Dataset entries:
/-- The weight-`9` leaf in depth `7`: dispatch of the admissible indices `[n1, n2, n3, n4, n5, n6,
n7]` of weight `9` to their certificates (`interval_cases` with `omega` pruning). [cite:
IharaKanekoZagier2006, §2] -/
theorem leafW9_depth7 (n1 : ℕ) (n2 : ℕ) (n3 : ℕ) (n4 : ℕ) (n5 : ℕ) (n6 : ℕ) (n7 : ℕ) (hn1 : 2 ≤ n1)
    (hn2 : 1 ≤ n2) (hn3 : 1 ≤ n3) (hn4 : 1 ≤ n4) (hn5 : 1 ≤ n5) (hn6 : 1 ≤ n6) (hn7 : 1 ≤ n7) (hw :
    n1 + (n2 + (n3 + (n4 + (n5 + (n6 + n7))))) = 9) :
    ∃ b : List ℕ →₀ ℚ, (∀ t ∈ b.support, MZV.IsHoffman t ∧ MZV.weight t = MZV.weight [n1, n2, n3,
      n4, n5, n6, n7]) ∧ ∀ (R : Type) [CommRing R] [Algebra ℚ R] [IsReduced R] (φ : NCSeries Bool
      R), NCSeries.IsGroupLike φ → NCSeries.DrinfeldPentagon φ → φ (MZV.binaryWord [n1, n2, n3, n4,
      n5, n6, n7]) = b.sum (fun t q => q • φ (MZV.binaryWord t)) := by
  have hn1' : n1 ≤ 3 := by omega
  have hn2' : n2 ≤ 2 := by omega
  have hn3' : n3 ≤ 2 := by omega
  have hn4' : n4 ≤ 2 := by omega
  have hn5' : n5 ≤ 2 := by omega
  have hn6' : n6 ≤ 2 := by omega
  have hn7' : n7 ≤ 2 := by omega
  interval_cases n1 <;>
    interval_cases n2 <;> (try (exfalso; omega)) <;>
    interval_cases n3 <;> (try (exfalso; omega)) <;>
    interval_cases n4 <;> (try (exfalso; omega)) <;>
    interval_cases n5 <;> (try (exfalso; omega)) <;>
    interval_cases n6 <;> (try (exfalso; omega)) <;>
    interval_cases n7 <;>
    first
    | omega
    | exact leafLowWeight_of_isHoffman (by decide)
    | exact leafCert_w9_2111112
    | exact leafCert_w9_2111121
    | exact leafCert_w9_2111211
    | exact leafCert_w9_2112111
    | exact leafCert_w9_2121111
    | exact leafCert_w9_2211111
    | exact leafCert_w9_3111111

/-- The weight-`9` leaf in depth `8`: dispatch of the admissible indices `[n1, n2, n3, n4, n5, n6,
n7, n8]` of weight `9` to their certificates (`interval_cases` with `omega` pruning). [cite:
IharaKanekoZagier2006, §2] -/
theorem leafW9_depth8 (n1 : ℕ) (n2 : ℕ) (n3 : ℕ) (n4 : ℕ) (n5 : ℕ) (n6 : ℕ) (n7 : ℕ) (n8 : ℕ) (hn1 :
    2 ≤ n1) (hn2 : 1 ≤ n2) (hn3 : 1 ≤ n3) (hn4 : 1 ≤ n4) (hn5 : 1 ≤ n5) (hn6 : 1 ≤ n6) (hn7 : 1 ≤
    n7) (hn8 : 1 ≤ n8) (hw : n1 + (n2 + (n3 + (n4 + (n5 + (n6 + (n7 + n8)))))) = 9) :
    ∃ b : List ℕ →₀ ℚ, (∀ t ∈ b.support, MZV.IsHoffman t ∧ MZV.weight t = MZV.weight [n1, n2, n3,
      n4, n5, n6, n7, n8]) ∧ ∀ (R : Type) [CommRing R] [Algebra ℚ R] [IsReduced R] (φ : NCSeries
      Bool R), NCSeries.IsGroupLike φ → NCSeries.DrinfeldPentagon φ → φ (MZV.binaryWord [n1, n2, n3,
      n4, n5, n6, n7, n8]) = b.sum (fun t q => q • φ (MZV.binaryWord t)) := by
  obtain rfl : n1 = 2 := by omega
  obtain rfl : n2 = 1 := by omega
  obtain rfl : n3 = 1 := by omega
  obtain rfl : n4 = 1 := by omega
  obtain rfl : n5 = 1 := by omega
  obtain rfl : n6 = 1 := by omega
  obtain rfl : n7 = 1 := by omega
  obtain rfl : n8 = 1 := by omega
  exact leafCert_w9_21111111

/-- **Registered sub-goal `stub_w9Depth`** (crux stmt-KontsevichZagierPeriods-15058, line `Sketch`,
helper file of `stub_leafWeightNine`): the depth-one case of the weight-`9` leaf in closed form.
[cite: IharaKanekoZagier2006, §2] -/
theorem stub_w9Depth : ∀ n1 : ℕ, 2 ≤ n1 → n1 = 9 →
    ∃ b : List ℕ →₀ ℚ, (∀ t ∈ b.support, MZV.IsHoffman t ∧ MZV.weight t = MZV.weight [n1]) ∧ ∀ (R :
      Type) [CommRing R] [Algebra ℚ R] [IsReduced R] (φ : NCSeries Bool R), NCSeries.IsGroupLike φ →
      NCSeries.DrinfeldPentagon φ → φ (MZV.binaryWord [n1]) = b.sum (fun t q => q • φ
      (MZV.binaryWord t)) :=
  fun n1 h1 hw => leafW9_depth1 n1 h1 hw

end Summit.KontsevichZagierPeriods.FurushoPentagon.KernelModuloPeriodConjecture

▶ **ASSIGNMENT**: Taking the line containing "fun n1 h1 hw => leafW9_depth1 n1 h1 hw" as the first, please return it and every line after it through the end of the entries, exactly and only those.

▶ **RESULT OF THE EXERCISE**:
  fun n1 h1 hw => leafW9_depth1 n1 h1 hw

end Summit.KontsevichZagierPeriods.FurushoPentagon.KernelModuloPeriodConjecture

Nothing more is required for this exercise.